import Literature.NumberTheory.PAdicHodge.FormalLogSecondKindTransport
import Mathlib.RingTheory.MvPowerSeries.Expand
import Mathlib.Algebra.CharP.Quotient
import HarnessLib

/-!
# The Frobenius partner `log_{E₀}(Xᵖ)` is of the second kind on every formal group congruent to `Ê₀`:
# `‖[X^d](log_{E₀}(F_W(X,Y)ᵖ) − log_{E₀}(Xᵖ) − log_{E₀}(Yᵖ))‖ ≤ max(M_p, M_c)` when `W ≡ E₀ (mod c)` and `W^{(p)} ≡ E₀ (mod c)`

Topic `Literature/NumberTheory/PAdicHodge` (theorems only; no definition, no named fact, no instance, no `sorry`). Sequel of
`FormalLogSecondKindTransport` (`log_{E₀}` is of the second kind on `Ŵ` for `W ≡ E₀ (mod c)`). Setting: `K` a non-archimedean normed field of
characteristic `0`, `φ : R → K` of norm `≤ 1`, `p` a prime which is NOT a unit of `R` (e.g. `R = 𝒪_D = ℤ_p[ϖ]`), `W/R` a Weierstrass equation,
`W^{(p)} := ⟨a₁ᵖ, …, a₆ᵖ⟩` its FROBENIUS TWIST (a lift of `(W ⊗ R/p)^{(p)}`), `E₀/ℤ` with `W^{(p)} ≡ E₀ ⊗ R (mod c)` (for `𝒪_D` with residue field `𝔽_p`:
`aᵖ ≡ a (mod ϖ)`, so this is the same congruence as `W ≡ E₀ (mod ϖ)`). Write `ℓ = log_{E₀} ∈ K⟦X⟧`, `F = F_W ∈ K⟦X,Y⟧`.

* §1 `norm_coeff_expand_le` (`expand p` — `X_i ↦ X_iᵖ` — preserves coefficient bounds), `subst_expand_eq_expand_subst` (`ℓ(expand G) = expand(ℓ(G))`);
* §2 `exists_formalGroupLaw_pow_sub_expand_eq_C_mul` — **`F_Wᵖ − expand_p(F_{W'}) ∈ p·R⟦X,Y⟧`** (Frobenius in characteristic `p`:
  `F̄ᵖ = F̄^{(p)}(Xᵖ,Yᵖ)`, Mathlib `MvPowerSeries.map_frobenius_expand`, and `F_{W ⊗ R/p}^{(p)} = F_{(W ⊗ R/p)^{(p)}}`, tree `map_formalGroupLaw`);
  `norm_coeff_map_formalGroupLaw_pow_sub_expand_le` — its `K`-reading `‖[X^d](Fᵖ − expand F_{W'})‖ ≤ ‖p‖`;
* §3 ★★ `norm_coeff_formalLog_pow_cocycle_le` — **`‖[X^d](ℓ(Fᵖ) − ℓ(X₀ᵖ) − ℓ(X₁ᵖ))‖ ≤ max(M_p, M_c)`** whenever `‖p‖^j ≤ M_p‖j‖` and
  `‖φ c‖^j ≤ M_c‖j‖` (`j ≥ 1`): the series `g = ℓ(Xᵖ)` — whose periods along a tower are those of the φ-PARTNER `φΛ` of the `A_max`-period `Λ`
  (`θ∘φ[·]` raises the coordinate to the `p`-th power) — is of the second kind on `Ŵ`. Proof: `ℓ(Fᵖ) − ℓ(expand F_{W'})` is `M_p`-bounded by
  `LogTypeSubstCongruence` (`Fᵖ ≡ expand F_{W'} (mod p)`), and `ℓ(expand F_{W'}) − ℓ(X₀ᵖ) − ℓ(X₁ᵖ) = expand(∂_{W'}ℓ)` is `M_c`-bounded by
  `norm_coeff_formalLog_cocycle_le` for `W'`.

Purpose (line `kato_lever`, crux K★ `stmt-BirchSwinnertonDyer-22226`, memo `Lines/kato-lever-K2-ramified-cm-transport.md` §5–§6, step T4): together
with `norm_coeff_formalLog_cocycle_le`, BOTH generators `log_{E₀}`, `log_{E₀}(Xᵖ)` of the crystalline frame transported from the CM fibre `E₀` are
functions of the second kind on the ramified good model `Ŵ_D`, so that the named residue (H2) (`KatzSecondKindRank`) applies to
`G = β·log_{E₀} − α·log_{E₀}(Xᵖ)`. BSD / K★ are not proved by any of this; nothing about elliptic curves over number fields is proved here.

## References
* N. M. Katz, *Crystalline cohomology, Dieudonné modules, and Jacobi sums* (1981), Key Lemma 5.1.3, Thm. 5.1.4 (the Frobenius `F(f) = f^σ(Xᵖ)` on
  `D(G/R)` via the lift `X ↦ Xᵖ` of the relative Frobenius). [Katz1981CrystallineDieudonne]
* T. Honda, *On the theory of commutative formal groups*, J. Math. Soc. Japan 22 (1970), Lemma 2.3, §2 (`f ↦ f^σ(x^q)`). [Honda1970]
* J. H. Silverman, *The Arithmetic of Elliptic Curves* (2009), IV.1, IV.5. [SilvermanAEC2009]
-/

noncomputable section

open scoped Classical
open PowerSeries

namespace Literature.NumberTheory.PAdicHodge

open Literature.RingTheory.FormalGroups

variable {K : Type*} [NormedField K] [IsUltrametricDist K] [CharZero K]
  {R : Type*} [CommRing R] (φ : R →+* K) {p : ℕ} [hp : Fact p.Prime]

/-! ## §1 `expand` preserves coefficient bounds and commutes with substitution -/

omit [IsUltrametricDist K] [CharZero K] in
/-- `expand p` (`X_i ↦ X_iᵖ`) preserves coefficient bounds: its coefficients are coefficients of the original series or `0`.
[cite: Honda1970, §2] -/
theorem norm_coeff_expand_le {σ : Type*} (G : MvPowerSeries σ K) {B : ℝ} (hB : 0 ≤ B) (hG : ∀ d, ‖MvPowerSeries.coeff d G‖ ≤ B)
    (d : σ →₀ ℕ) : ‖MvPowerSeries.coeff d (MvPowerSeries.expand p hp.out.ne_zero G)‖ ≤ B := by
  by_cases h : ∀ i, p ∣ d i
  · -- `d = p • m`
    obtain ⟨m, hm⟩ : ∃ m : σ →₀ ℕ, d = p • m := by
      refine ⟨d.mapRange (· / p) (Nat.zero_div p), Finsupp.ext fun i => ?_⟩
      rw [Finsupp.smul_apply, Finsupp.mapRange_apply, smul_eq_mul, Nat.mul_div_cancel' (h i)]
    rw [hm, MvPowerSeries.coeff_expand_smul]
    exact hG m
  · obtain ⟨i, hi⟩ := not_forall.mp h
    rw [MvPowerSeries.coeff_expand_of_not_dvd p hp.out.ne_zero G hi, norm_zero]
    exact hB

omit [IsUltrametricDist K] [CharZero K] in
/-- `ℓ(expand G) = expand(ℓ(G))` for a one-variable `ℓ` substituted at a constant-term-free multivariable `G` (`expand` is the substitution
`X_i ↦ X_iᵖ`, and substitutions compose). [cite: Honda1970, §2] -/
theorem subst_expand_eq_expand_subst {σ : Type*} (ℓ : PowerSeries K) {G : MvPowerSeries σ K} (hG : MvPowerSeries.constantCoeff G = 0) :
    ℓ.subst (MvPowerSeries.expand p hp.out.ne_zero G) = MvPowerSeries.expand p hp.out.ne_zero (ℓ.subst G) := by
  rw [MvPowerSeries.expand, MvPowerSeries.coe_substAlgHom, PowerSeries.subst, PowerSeries.subst,
    MvPowerSeries.subst_comp_subst_apply (PowerSeries.HasSubst.of_constantCoeff_zero hG).const
      (MvPowerSeries.HasSubst.X_pow hp.out.ne_zero)]

/-! ## §2 `F_Wᵖ ≡ expand_p F_{W'} (mod p)` for a lift `W'` of the Frobenius twist of `W ⊗ R/p` -/

/-- ★ **Frobenius on the chord–tangent law**: if `W' ⊗ R/p = (W ⊗ R/p)^{(p)}` (coefficientwise `p`-th powers) and `p` is not a unit of `R`, then
`F_Wᵖ − expand_p(F_{W'}) ∈ p·R⟦X,Y⟧` — in characteristic `p`, `F̄(X,Y)ᵖ = F̄^{(p)}(Xᵖ,Yᵖ)` and `F̄^{(p)}` is the law of the Frobenius-twisted
equation. [cite: Katz1981CrystallineDieudonne, Thm. 5.1.4] [cite: SilvermanAEC2009, IV.1] -/
theorem exists_formalGroupLaw_pow_sub_expand_eq_C_mul (hunit : ¬ IsUnit (p : R)) (W : WeierstrassCurve R) :
    ∃ G : MvPowerSeries (Fin 2) R,
      W.formalGroupLaw ^ p - MvPowerSeries.expand p hp.out.ne_zero
        (⟨W.a₁ ^ p, W.a₂ ^ p, W.a₃ ^ p, W.a₄ ^ p, W.a₆ ^ p⟩ : WeierstrassCurve R).formalGroupLaw = MvPowerSeries.C (p : R) * G := by
  haveI : CharP (R ⧸ Ideal.span {(p : R)}) p := CharP.quotient R p hunit
  haveI : ExpChar (R ⧸ Ideal.span {(p : R)}) p := ExpChar.prime hp.out
  set π := Ideal.Quotient.mk (Ideal.span {(p : R)}) with hπ
  set W' : WeierstrassCurve R := ⟨W.a₁ ^ p, W.a₂ ^ p, W.a₃ ^ p, W.a₄ ^ p, W.a₆ ^ p⟩ with hW'def
  have hW' : W'.map π = (W.map π).map (frobenius (R ⧸ Ideal.span {(p : R)}) p) := by
    ext <;> simp [hW'def, WeierstrassCurve.map, frobenius_def]
  have hkey : MvPowerSeries.map π (W.formalGroupLaw ^ p - MvPowerSeries.expand p hp.out.ne_zero W'.formalGroupLaw) = 0 := by
    rw [map_sub, map_pow, MvPowerSeries.map_expand, W'.map_formalGroupLaw π, hW', ← (W.map π).map_formalGroupLaw (frobenius _ p),
      ← MvPowerSeries.map_expand, MvPowerSeries.map_frobenius_expand, W.map_formalGroupLaw π, sub_self]
  have hcoeff : ∀ d, (p : R) ∣ MvPowerSeries.coeff d (W.formalGroupLaw ^ p - MvPowerSeries.expand p hp.out.ne_zero W'.formalGroupLaw) := fun d => by
    rw [← Ideal.mem_span_singleton, ← Ideal.Quotient.eq_zero_iff_mem, ← hπ, ← MvPowerSeries.coeff_map, hkey, map_zero]
  refine ⟨fun d => Classical.choose (hcoeff d), MvPowerSeries.ext fun d => ?_⟩
  rw [MvPowerSeries.coeff_C_mul]
  exact Classical.choose_spec (hcoeff d)

omit [IsUltrametricDist K] [CharZero K] in
/-- Its `K`-reading: **`‖[X^d]((F_W)ᵖ − expand_p F_{W'})‖ ≤ ‖p‖`** (`‖φ‖ ≤ 1`). [cite: Katz1981CrystallineDieudonne, Thm. 5.1.4] -/
theorem norm_coeff_map_formalGroupLaw_pow_sub_expand_le (hφ : ∀ x, ‖φ x‖ ≤ 1) (hunit : ¬ IsUnit (p : R)) (W : WeierstrassCurve R)
    (d : Fin 2 →₀ ℕ) :
    ‖MvPowerSeries.coeff d (MvPowerSeries.map φ W.formalGroupLaw ^ p -
        MvPowerSeries.expand p hp.out.ne_zero (MvPowerSeries.map φ
          (⟨W.a₁ ^ p, W.a₂ ^ p, W.a₃ ^ p, W.a₄ ^ p, W.a₆ ^ p⟩ : WeierstrassCurve R).formalGroupLaw))‖ ≤ ‖(p : K)‖ := by
  obtain ⟨G, hG⟩ := exists_formalGroupLaw_pow_sub_expand_eq_C_mul hunit W
  have h : MvPowerSeries.map φ W.formalGroupLaw ^ p - MvPowerSeries.expand p hp.out.ne_zero (MvPowerSeries.map φ
        (⟨W.a₁ ^ p, W.a₂ ^ p, W.a₃ ^ p, W.a₄ ^ p, W.a₆ ^ p⟩ : WeierstrassCurve R).formalGroupLaw) =
      MvPowerSeries.map φ (W.formalGroupLaw ^ p - MvPowerSeries.expand p hp.out.ne_zero
        (⟨W.a₁ ^ p, W.a₂ ^ p, W.a₃ ^ p, W.a₄ ^ p, W.a₆ ^ p⟩ : WeierstrassCurve R).formalGroupLaw) := by
    rw [map_sub, map_pow, MvPowerSeries.map_expand]
  rw [h, hG, MvPowerSeries.coeff_map, MvPowerSeries.coeff_C_mul, map_mul, map_natCast, norm_mul]
  exact mul_le_of_le_one_right (norm_nonneg _) (hφ _)

/-! ## §3 The coboundary of `log_{E₀}(Xᵖ)` for `⊕_W` is bounded -/

/-- ★★ **`log_{E₀}(Xᵖ)` is of the second kind for `Ŵ`**: with `ℓ = log_{E₀} ∈ K⟦X⟧`, `F = F_W` read in `K`, `W^{(p)} = ⟨aᵢᵖ⟩` the Frobenius twist
with `W^{(p)} ≡ E₀ ⊗ R (mod c)`, and constants `M_p, M_c ≥ 0` with `‖p‖^j ≤ M_p‖j‖`, `‖φ c‖^j ≤ M_c‖j‖` (`j ≥ 1`):
`‖[X^d](ℓ(Fᵖ) − ℓ(X₀ᵖ) − ℓ(X₁ᵖ))‖ ≤ max(M_p, M_c)` for every `d`. (Katz's Frobenius `f ↦ f(Xᵖ)` on `D(G/R)`, transported along `W ≡ E₀`, in
bounded form.) [cite: Katz1981CrystallineDieudonne, Key Lemma 5.1.3 and Thm. 5.1.4] [cite: Honda1970, Lemma 2.3] -/
theorem norm_coeff_formalLog_pow_cocycle_le (hφ : ∀ x, ‖φ x‖ ≤ 1) (hunit : ¬ IsUnit (p : R)) (c : R) (W : WeierstrassCurve R)
    (E₀ : WeierstrassCurve ℤ)
    (hW'E : (⟨W.a₁ ^ p, W.a₂ ^ p, W.a₃ ^ p, W.a₄ ^ p, W.a₆ ^ p⟩ : WeierstrassCurve R).map (Ideal.Quotient.mk (Ideal.span {c})) =
      (E₀.map (algebraMap ℤ R)).map (Ideal.Quotient.mk (Ideal.span {c})))
    {Mp Mc : ℝ} (hMp0 : 0 ≤ Mp) (hMc0 : 0 ≤ Mc) (hMp : ∀ j : ℕ, 1 ≤ j → ‖(p : K)‖ ^ j ≤ Mp * ‖(j : K)‖)
    (hMc : ∀ j : ℕ, 1 ≤ j → ‖φ c‖ ^ j ≤ Mc * ‖(j : K)‖) (d : Fin 2 →₀ ℕ) :
    ‖MvPowerSeries.coeff d ((E₀.map (Int.castRingHom K)).formalLog.subst (MvPowerSeries.map φ W.formalGroupLaw ^ p) -
        (E₀.map (Int.castRingHom K)).formalLog.subst ((MvPowerSeries.X 0 : MvPowerSeries (Fin 2) K) ^ p) -
        (E₀.map (Int.castRingHom K)).formalLog.subst ((MvPowerSeries.X 1 : MvPowerSeries (Fin 2) K) ^ p))‖ ≤ max Mp Mc := by
  set ℓ := (E₀.map (Int.castRingHom K)).formalLog with hℓ
  set F := MvPowerSeries.map φ W.formalGroupLaw with hF
  set W' : WeierstrassCurve R := ⟨W.a₁ ^ p, W.a₂ ^ p, W.a₃ ^ p, W.a₄ ^ p, W.a₆ ^ p⟩ with hW'def
  set F' := MvPowerSeries.map φ W'.formalGroupLaw with hF'
  have hp0 : p ≠ 0 := hp.out.ne_zero
  have hF'0 : MvPowerSeries.constantCoeff F' = 0 := by
    rw [hF', MvPowerSeries.constantCoeff_map, W'.constantCoeff_formalGroupLaw, map_zero]
  have hF0 : MvPowerSeries.constantCoeff F = 0 := by
    rw [hF, MvPowerSeries.constantCoeff_map, W.constantCoeff_formalGroupLaw, map_zero]
  -- `expand` of the `W'`-cocycle of `ℓ`
  have hexp : ℓ.subst (MvPowerSeries.expand p hp0 F') - ℓ.subst ((MvPowerSeries.X 0 : MvPowerSeries (Fin 2) K) ^ p) -
      ℓ.subst ((MvPowerSeries.X 1 : MvPowerSeries (Fin 2) K) ^ p) =
      MvPowerSeries.expand p hp0 (ℓ.subst F' - ℓ.subst (MvPowerSeries.X 0 : MvPowerSeries (Fin 2) K) -
        ℓ.subst (MvPowerSeries.X 1 : MvPowerSeries (Fin 2) K)) := by
    rw [map_sub, map_sub, ← subst_expand_eq_expand_subst ℓ hF'0,
      ← subst_expand_eq_expand_subst ℓ (MvPowerSeries.constantCoeff_X 0), ← subst_expand_eq_expand_subst ℓ (MvPowerSeries.constantCoeff_X 1),
      MvPowerSeries.expand_X, MvPowerSeries.expand_X]
  -- split
  have hsplit : ℓ.subst (F ^ p) - ℓ.subst ((MvPowerSeries.X 0 : MvPowerSeries (Fin 2) K) ^ p) -
      ℓ.subst ((MvPowerSeries.X 1 : MvPowerSeries (Fin 2) K) ^ p) =
      (ℓ.subst (F ^ p) - ℓ.subst (MvPowerSeries.expand p hp0 F')) +
        MvPowerSeries.expand p hp0 (ℓ.subst F' - ℓ.subst (MvPowerSeries.X 0 : MvPowerSeries (Fin 2) K) -
          ℓ.subst (MvPowerSeries.X 1 : MvPowerSeries (Fin 2) K)) := by
    rw [← hexp]; ring
  rw [hsplit, map_add]
  refine (IsUltrametricDist.norm_add_le_max _ _).trans (max_le_max ?_ ?_)
  · -- `ℓ(Fᵖ) − ℓ(expand F')`: arguments congruent mod `p`
    refine norm_coeff_subst_sub_subst_le_of_logType (norm_natCast_mul_coeff_formalLog_map_le_one E₀) ?_ ?_ ?_ (norm_nonneg (p : K)) hMp0
      (fun d' => norm_coeff_map_formalGroupLaw_pow_sub_expand_le φ hφ hunit W d') hMp d
    · rw [map_pow, hF0, zero_pow hp0]
    · rw [MvPowerSeries.constantCoeff_expand, hF'0]
    · exact norm_coeff_expand_le F' zero_le_one (norm_coeff_map_formalGroupLaw_le_one φ hφ W') 
  · exact norm_coeff_expand_le _ hMc0 (norm_coeff_formalLog_cocycle_le φ hφ c W' E₀ hW'E hMc0 hMc) d

end Literature.NumberTheory.PAdicHodge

· · · · · · ·

Task instructions: Each line from the beginning of the listing up to the line where "# The Frobenius" appears needs to be given again exactly; please add nothing else.

Exercise answer:
import Literature.NumberTheory.PAdicHodge.FormalLogSecondKindTransport
import Mathlib.RingTheory.MvPowerSeries.Expand
import Mathlib.Algebra.CharP.Quotient
import HarnessLib

/-!
# The Frobenius partner `log_{E₀}(Xᵖ)` is of the second kind on every formal group congruent to `Ê₀`:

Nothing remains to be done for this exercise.